Instructions for the task: Pull every line that includes the word "form" from the data.

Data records
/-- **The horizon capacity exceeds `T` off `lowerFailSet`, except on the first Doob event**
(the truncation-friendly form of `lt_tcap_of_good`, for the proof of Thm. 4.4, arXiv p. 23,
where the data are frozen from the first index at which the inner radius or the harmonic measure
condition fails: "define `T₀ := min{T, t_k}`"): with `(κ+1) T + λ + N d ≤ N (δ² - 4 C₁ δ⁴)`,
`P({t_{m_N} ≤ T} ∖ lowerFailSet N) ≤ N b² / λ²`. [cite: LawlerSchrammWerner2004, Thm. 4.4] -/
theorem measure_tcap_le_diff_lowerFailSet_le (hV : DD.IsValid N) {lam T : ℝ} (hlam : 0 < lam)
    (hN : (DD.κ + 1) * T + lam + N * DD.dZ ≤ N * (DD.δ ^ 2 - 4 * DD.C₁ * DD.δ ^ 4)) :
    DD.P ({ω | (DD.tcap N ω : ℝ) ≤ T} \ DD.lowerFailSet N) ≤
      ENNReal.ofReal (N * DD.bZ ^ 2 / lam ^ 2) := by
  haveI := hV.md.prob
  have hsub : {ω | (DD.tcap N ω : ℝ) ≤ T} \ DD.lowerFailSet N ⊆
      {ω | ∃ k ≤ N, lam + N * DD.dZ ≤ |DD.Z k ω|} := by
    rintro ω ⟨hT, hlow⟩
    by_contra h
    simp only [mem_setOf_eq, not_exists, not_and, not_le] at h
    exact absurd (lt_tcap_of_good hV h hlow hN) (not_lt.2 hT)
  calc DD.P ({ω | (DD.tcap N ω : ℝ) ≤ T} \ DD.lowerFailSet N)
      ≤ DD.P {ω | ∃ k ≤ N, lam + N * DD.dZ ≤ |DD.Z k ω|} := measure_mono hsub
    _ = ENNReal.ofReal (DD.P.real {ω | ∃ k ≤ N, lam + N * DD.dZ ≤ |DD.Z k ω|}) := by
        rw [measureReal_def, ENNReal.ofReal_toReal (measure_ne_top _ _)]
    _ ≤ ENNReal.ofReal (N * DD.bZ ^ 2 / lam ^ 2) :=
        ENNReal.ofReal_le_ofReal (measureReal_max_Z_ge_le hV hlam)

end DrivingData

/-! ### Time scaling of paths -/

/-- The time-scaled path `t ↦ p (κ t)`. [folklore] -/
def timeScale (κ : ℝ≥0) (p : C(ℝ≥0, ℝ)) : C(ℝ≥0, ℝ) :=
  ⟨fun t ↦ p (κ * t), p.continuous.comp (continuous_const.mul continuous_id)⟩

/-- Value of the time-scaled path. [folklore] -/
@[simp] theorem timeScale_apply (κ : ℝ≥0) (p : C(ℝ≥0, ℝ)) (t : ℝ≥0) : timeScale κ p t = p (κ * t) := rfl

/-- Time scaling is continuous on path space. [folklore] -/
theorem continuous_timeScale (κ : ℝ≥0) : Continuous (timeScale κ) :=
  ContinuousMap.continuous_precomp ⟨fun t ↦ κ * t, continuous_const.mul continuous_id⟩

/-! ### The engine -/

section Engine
---
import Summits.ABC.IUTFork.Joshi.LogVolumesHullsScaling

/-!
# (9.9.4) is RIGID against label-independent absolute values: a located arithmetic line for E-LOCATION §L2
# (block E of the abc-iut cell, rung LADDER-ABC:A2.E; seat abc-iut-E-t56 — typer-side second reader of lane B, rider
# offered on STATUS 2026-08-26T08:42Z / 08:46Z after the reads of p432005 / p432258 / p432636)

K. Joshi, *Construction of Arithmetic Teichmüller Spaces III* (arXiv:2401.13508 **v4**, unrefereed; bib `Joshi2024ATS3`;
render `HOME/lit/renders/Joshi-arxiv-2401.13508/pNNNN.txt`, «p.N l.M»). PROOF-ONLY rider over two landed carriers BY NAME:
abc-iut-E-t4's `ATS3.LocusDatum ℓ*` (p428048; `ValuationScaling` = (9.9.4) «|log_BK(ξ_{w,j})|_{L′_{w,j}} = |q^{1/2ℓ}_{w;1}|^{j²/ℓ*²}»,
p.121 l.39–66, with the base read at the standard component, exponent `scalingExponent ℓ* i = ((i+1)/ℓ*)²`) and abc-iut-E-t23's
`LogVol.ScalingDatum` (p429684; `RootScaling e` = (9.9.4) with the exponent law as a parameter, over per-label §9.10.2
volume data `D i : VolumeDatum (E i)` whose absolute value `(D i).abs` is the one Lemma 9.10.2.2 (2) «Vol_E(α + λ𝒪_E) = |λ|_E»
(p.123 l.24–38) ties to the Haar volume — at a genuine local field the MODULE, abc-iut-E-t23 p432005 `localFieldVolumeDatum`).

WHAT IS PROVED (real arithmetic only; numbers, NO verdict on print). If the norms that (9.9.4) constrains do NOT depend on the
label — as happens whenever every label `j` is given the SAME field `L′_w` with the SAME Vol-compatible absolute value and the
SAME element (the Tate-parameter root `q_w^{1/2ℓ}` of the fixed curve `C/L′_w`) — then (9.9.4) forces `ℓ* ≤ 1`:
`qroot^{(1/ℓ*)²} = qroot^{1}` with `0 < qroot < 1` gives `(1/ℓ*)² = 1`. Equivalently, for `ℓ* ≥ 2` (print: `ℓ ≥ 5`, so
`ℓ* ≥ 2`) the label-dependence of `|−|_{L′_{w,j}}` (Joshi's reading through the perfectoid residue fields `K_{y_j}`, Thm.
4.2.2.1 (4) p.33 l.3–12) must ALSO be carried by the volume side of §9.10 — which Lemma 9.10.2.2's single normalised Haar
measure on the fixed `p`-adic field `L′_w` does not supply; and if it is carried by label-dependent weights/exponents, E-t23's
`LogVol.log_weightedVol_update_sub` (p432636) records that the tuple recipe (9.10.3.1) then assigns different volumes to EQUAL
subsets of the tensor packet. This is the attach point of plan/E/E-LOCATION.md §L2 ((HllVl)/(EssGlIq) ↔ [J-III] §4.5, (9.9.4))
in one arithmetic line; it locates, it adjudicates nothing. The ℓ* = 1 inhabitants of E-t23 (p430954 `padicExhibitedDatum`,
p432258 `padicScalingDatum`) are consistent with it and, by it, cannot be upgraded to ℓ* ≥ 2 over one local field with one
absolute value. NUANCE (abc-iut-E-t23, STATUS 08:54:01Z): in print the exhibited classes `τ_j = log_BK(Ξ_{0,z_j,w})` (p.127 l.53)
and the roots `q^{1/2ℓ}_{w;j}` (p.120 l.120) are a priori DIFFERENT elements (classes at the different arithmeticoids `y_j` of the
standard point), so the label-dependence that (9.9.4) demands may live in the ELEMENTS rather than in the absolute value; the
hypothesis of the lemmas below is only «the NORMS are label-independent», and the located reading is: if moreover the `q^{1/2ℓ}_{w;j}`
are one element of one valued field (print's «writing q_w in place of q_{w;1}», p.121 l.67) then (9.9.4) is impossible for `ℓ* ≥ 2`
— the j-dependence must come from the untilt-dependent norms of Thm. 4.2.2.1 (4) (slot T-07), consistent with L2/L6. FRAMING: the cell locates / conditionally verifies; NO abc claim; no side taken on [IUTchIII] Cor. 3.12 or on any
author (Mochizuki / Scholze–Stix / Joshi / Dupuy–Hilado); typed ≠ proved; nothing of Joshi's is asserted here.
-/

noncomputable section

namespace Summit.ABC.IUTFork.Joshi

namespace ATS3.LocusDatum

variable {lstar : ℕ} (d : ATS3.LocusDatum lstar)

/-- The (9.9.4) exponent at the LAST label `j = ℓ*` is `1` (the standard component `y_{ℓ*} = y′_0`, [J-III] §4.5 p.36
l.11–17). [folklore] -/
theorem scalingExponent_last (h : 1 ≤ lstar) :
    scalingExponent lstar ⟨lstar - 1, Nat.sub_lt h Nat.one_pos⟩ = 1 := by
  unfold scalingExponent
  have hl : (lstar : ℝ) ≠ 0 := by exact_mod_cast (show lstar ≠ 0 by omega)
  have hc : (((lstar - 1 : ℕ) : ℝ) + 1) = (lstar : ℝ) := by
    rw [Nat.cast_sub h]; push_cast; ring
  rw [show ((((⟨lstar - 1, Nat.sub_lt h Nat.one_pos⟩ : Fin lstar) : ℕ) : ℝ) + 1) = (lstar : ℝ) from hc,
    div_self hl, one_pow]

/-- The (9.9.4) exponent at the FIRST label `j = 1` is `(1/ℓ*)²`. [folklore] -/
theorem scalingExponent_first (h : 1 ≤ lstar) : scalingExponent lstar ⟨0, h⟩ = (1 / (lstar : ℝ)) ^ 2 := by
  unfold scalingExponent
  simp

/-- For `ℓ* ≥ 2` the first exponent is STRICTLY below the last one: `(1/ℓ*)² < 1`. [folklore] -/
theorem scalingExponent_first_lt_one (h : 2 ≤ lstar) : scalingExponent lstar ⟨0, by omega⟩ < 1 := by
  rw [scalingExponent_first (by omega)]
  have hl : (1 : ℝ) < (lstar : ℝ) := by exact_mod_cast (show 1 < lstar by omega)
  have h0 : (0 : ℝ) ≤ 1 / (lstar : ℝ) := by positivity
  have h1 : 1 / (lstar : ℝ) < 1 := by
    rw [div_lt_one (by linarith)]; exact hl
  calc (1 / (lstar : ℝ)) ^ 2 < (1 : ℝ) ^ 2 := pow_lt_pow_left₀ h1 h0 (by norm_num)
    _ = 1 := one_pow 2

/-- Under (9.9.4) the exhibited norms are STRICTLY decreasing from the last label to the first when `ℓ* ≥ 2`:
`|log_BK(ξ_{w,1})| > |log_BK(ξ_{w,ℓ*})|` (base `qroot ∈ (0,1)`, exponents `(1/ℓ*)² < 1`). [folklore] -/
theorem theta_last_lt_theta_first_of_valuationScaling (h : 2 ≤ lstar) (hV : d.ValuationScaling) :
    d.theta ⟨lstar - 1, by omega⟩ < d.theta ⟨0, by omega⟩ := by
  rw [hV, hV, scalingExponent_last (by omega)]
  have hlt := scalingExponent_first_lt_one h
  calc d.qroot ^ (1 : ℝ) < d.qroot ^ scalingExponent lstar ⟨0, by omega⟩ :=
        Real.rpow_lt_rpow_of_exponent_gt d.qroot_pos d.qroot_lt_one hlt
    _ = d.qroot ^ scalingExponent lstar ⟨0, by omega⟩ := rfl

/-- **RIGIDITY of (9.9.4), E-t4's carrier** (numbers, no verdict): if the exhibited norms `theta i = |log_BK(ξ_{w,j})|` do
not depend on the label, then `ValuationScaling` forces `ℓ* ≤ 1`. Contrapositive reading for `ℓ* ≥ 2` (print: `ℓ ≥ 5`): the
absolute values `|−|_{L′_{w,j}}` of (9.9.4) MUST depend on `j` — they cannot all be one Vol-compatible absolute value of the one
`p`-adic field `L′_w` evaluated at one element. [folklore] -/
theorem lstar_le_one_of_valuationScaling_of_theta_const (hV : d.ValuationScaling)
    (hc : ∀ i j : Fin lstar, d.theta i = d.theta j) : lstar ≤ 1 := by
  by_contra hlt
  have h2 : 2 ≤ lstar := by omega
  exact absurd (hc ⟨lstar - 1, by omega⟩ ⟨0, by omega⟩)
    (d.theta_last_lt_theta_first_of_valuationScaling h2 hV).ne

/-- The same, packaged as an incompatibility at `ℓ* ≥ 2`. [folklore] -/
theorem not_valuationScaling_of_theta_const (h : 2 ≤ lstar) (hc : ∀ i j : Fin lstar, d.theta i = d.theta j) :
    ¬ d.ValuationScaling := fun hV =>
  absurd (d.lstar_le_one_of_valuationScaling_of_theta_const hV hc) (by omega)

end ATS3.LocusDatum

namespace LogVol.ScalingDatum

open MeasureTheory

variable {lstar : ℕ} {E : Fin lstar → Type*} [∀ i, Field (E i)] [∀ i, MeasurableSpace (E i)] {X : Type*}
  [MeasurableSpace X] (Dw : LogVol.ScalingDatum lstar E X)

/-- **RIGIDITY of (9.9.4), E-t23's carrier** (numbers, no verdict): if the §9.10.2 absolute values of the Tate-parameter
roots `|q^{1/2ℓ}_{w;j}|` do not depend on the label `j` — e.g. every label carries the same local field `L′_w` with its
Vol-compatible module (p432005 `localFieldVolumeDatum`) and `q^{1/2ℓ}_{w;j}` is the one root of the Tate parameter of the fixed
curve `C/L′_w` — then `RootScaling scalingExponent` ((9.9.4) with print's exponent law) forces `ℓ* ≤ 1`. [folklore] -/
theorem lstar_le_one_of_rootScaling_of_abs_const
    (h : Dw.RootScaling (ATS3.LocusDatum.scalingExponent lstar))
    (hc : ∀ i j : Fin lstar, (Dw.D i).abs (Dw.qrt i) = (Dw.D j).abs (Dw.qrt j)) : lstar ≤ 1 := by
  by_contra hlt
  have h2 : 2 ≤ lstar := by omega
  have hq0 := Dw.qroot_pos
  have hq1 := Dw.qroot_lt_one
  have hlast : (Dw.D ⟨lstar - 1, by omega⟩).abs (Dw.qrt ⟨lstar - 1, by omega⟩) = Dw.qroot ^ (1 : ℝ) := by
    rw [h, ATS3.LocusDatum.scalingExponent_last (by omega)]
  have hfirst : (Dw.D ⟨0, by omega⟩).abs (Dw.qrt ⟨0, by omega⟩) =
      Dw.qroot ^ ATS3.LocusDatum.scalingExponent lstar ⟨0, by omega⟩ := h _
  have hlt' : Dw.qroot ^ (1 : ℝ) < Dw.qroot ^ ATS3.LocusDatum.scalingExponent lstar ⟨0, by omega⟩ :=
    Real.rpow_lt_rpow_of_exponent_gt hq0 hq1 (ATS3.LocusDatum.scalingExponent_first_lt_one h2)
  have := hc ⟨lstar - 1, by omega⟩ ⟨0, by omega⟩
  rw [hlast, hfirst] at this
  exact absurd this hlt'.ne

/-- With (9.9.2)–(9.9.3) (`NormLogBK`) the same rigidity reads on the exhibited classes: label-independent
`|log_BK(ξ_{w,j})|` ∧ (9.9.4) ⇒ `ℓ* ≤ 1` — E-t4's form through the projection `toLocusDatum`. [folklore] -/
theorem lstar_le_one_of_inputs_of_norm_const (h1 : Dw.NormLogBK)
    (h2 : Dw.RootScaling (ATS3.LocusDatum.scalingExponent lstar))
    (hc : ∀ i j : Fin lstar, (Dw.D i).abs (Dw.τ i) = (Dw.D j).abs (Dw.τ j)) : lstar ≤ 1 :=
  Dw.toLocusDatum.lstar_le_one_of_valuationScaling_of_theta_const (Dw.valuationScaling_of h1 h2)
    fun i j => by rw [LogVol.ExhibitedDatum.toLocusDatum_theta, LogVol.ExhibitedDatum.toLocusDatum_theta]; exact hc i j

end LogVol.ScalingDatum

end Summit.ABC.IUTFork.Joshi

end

Exercise output:
(the truncation-friendly form of `lt_tcap_of_good`, for the proof of Thm. 4.4, arXiv p. 23,
`|log_BK(ξ_{w,j})|` ∧ (9.9.4) ⇒ `ℓ* ≤ 1` — E-t4's form through the projection `toLocusDatum`. [folklore] -/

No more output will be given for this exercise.